Measured performance

Published references | NVIDIA L4 datasheet + community benchmarks

Benchmark	Result
Per-card INT8 TOPS (NVIDIA datasheet)	242 TOPS
Aggregate INT8 TOPS (6 cards)	1 452 TOPS
Llama 3.1 8B Q4 on single L4 (community)	~35-45 tok/s single-stream
BGE-M3 embedding QPS on L4 (community)	~800 QPS at 512-token input
Whisper v3 turbo realtime factor	~1.5-2x realtime per card

Published external references, not measured on Kentino hardware.

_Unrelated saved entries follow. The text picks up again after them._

/-! ### Pointwise facts -/

/-- `(DG[e_r])² ≤ (∂₀G)² + (∂₁G)²` (`e_r` is a horizontal unit vector off the axis, `0` on it).
[folklore] -/
theorem sq_partialDeriv_eR_le_horizontal (G : EuclideanSpace ℝ (Fin 3) → ℝ) (x : EuclideanSpace ℝ (Fin 3)) :
    partialDeriv (eR x) G x ^ 2 ≤
      fderiv ℝ G x (EuclideanSpace.single 0 1) ^ 2 + fderiv ℝ G x (EuclideanSpace.single 1 1) ^ 2 := by
  have he : partialDeriv (eR x) G x = (cylRadius x)⁻¹ * (x 0 * fderiv ℝ G x (EuclideanSpace.single 0 1) +
      x 1 * fderiv ℝ G x (EuclideanSpace.single 1 1)) := by
    rw [partialDeriv, eR, map_smul, smul_eq_mul, toLp_horizontal_eq_add_single, map_add, map_smul,
      map_smul, smul_eq_mul, smul_eq_mul]
  rw [he]
  by_cases hx : cylRadius x = 0
  · rw [hx, inv_zero, zero_mul, sq, mul_zero]
    positivity
  · have hr : 0 < cylRadius x := lt_of_le_of_ne (cylRadius_nonneg x) (Ne.symm hx)
    have hr2 := cylRadius_sq x
    rw [mul_pow, inv_pow, inv_mul_le_iff₀ (pow_pos hr 2), hr2]
    nlinarith [sq_nonneg (x 0 * fderiv ℝ G x (EuclideanSpace.single 1 1) -
      x 1 * fderiv ℝ G x (EuclideanSpace.single 0 1))]

/-- `u_θ² = Γ²/(x₀² + x₁²)` everywhere (both vanish on the axis: `e_θ = 0` there and `·/0 = 0`).
[folklore] -/
theorem swirlVelocity_sq_eq (u : EuclideanSpace ℝ (Fin 3) → EuclideanSpace ℝ (Fin 3))
    (x : EuclideanSpace ℝ (Fin 3)) :
    swirlVelocity u x ^ 2 = swirl u x ^ 2 / (x 0 ^ 2 + x 1 ^ 2) := by
  have he : swirlVelocity u x = (cylRadius x)⁻¹ * swirl u x := by
    rw [swirlVelocity, show eTheta x = (cylRadius x)⁻¹ • rotGen x from rfl, real_inner_smul_right,
      real_inner_comm, congrFun (swirl_eq_inner_rotGen u) x]
  rw [he, mul_pow, ← cylRadius_sq, inv_pow, div_eq_inv_mul]

/-- `|u_θ|/r = |Φ|` off the axis (`Φ = angVelQuot u`, `r²Φ = Γ`, `u_θ = Γ/r`). [folklore] -/
theorem abs_swirlVelocity_div_eq_abs_angVelQuot {u : EuclideanSpace ℝ (Fin 3) → EuclideanSpace ℝ (Fin 3)}
    (hax : IsAxisymmetric u) (hu : ContDiff ℝ 2 u) {x : EuclideanSpace ℝ (Fin 3)} (hx : cylRadius x ≠ 0) :
    |swirlVelocity u x| / cylRadius x = |angVelQuot u x| := by
  have hr : 0 < cylRadius x := lt_of_le_of_ne (cylRadius_nonneg x) (Ne.symm hx)
  have he : swirlVelocity u x = (cylRadius x)⁻¹ * swirl u x := by
    rw [swirlVelocity, show eTheta x = (cylRadius x)⁻¹ • rotGen x from rfl, real_inner_smul_right,
      real_inner_comm, congrFun (swirl_eq_inner_rotGen u) x]
  have hΦ := hax.cylRadius_sq_mul_angVelQuot hu x
  -- `Φ = Γ/r²`
  have hΦ' : angVelQuot u x = swirl u x / cylRadius x ^ 2 := by
    rw [eq_div_iff (pow_ne_zero 2 hx), mul_comm, hΦ]
  rw [he, hΦ', abs_mul, abs_inv, abs_of_pos hr, abs_div, abs_of_pos (pow_pos hr 2)]
  field_simp

/-! ### `H^∞` bookkeeping for the vorticity -/

/-- The vorticity of an `H^∞` field is `H^∞`: `∫ ‖Dⁿ(curl u)‖² ≤ ‖curlCLM‖² ∫ ‖Dⁿ⁺¹u‖² < ∞`.
[folklore] -/
theorem lintegral_sq_iteratedFDeriv_curl_lt_top {u : EuclideanSpace ℝ (Fin 3) → EuclideanSpace ℝ (Fin 3)}
    (hu : ContDiff ℝ ∞ u) (hH : ∀ n : ℕ, ∫⁻ x, ‖iteratedFDeriv ℝ n u x‖ₑ ^ 2 < ⊤) (n : ℕ) :
    ∫⁻ x, ‖iteratedFDeriv ℝ n (curl u) x‖ₑ ^ 2 < ⊤ := by
  set c : ℝ := ‖(curlCLM : (EuclideanSpace ℝ (Fin 3) →L[ℝ] EuclideanSpace ℝ (Fin 3)) →L[ℝ]
      EuclideanSpace ℝ (Fin 3))‖ with hc
  have hle : ∀ x, ‖iteratedFDeriv ℝ n (curl u) x‖ₑ ^ 2 ≤
      ENNReal.ofReal (c ^ 2) * ‖iteratedFDeriv ℝ (n + 1) u x‖ₑ ^ 2 := fun x => by
    have h := norm_iteratedFDeriv_curl_le (n := n) (hu.of_le (by norm_cast; exact le_top)) x
    rw [← ofReal_norm, ← ofReal_norm, ← ENNReal.ofReal_pow (norm_nonneg _),
      ← ENNReal.ofReal_pow (norm_nonneg _), ← ENNReal.ofReal_mul (sq_nonneg _)]
    refine ENNReal.ofReal_le_ofReal ?_
    rw [← mul_pow]
    exact pow_le_pow_left₀ (norm_nonneg _) h 2
  refine lt_of_le_of_lt (lintegral_mono hle) ?_
  rw [lintegral_const_mul' _ _ ENNReal.ofReal_ne_top]
  exact ENNReal.mul_lt_top ENNReal.ofReal_lt_top (hH (n + 1))

/-! ### The slice inequality -/

section Slice

variable {S : Set ℝ} {v : ℝ → EuclideanSpace ℝ (Fin 3) → EuclideanSpace ℝ (Fin 3)}
  {q : ℝ → EuclideanSpace ℝ (Fin 3) → ℝ}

Kentino will publish first-party numbers after the first customer build.

Not ideal for

Frontier 200B+ MoE at Q4+ with long context — 4x L40 or 8x RTX 4090 (192 GB pool, contiguous TP) is the right fit
Training workloads — L4 lacks FP8 and bandwidth for efficient training
Single-workload peak throughput — per-card compute is modest vs L40 / RTX Pro 6000

Warranty and lead time

2 years

parts warranty

1 year

labor warranty

10-28 days

lead time

NVIDIA OEM 3-year warranty on L4 + Kentino integration warranty. Build includes assembly, BIOS configuration, driver install, burn-in testing, and functional verification. Lead time depends on component availability, confirmed at order.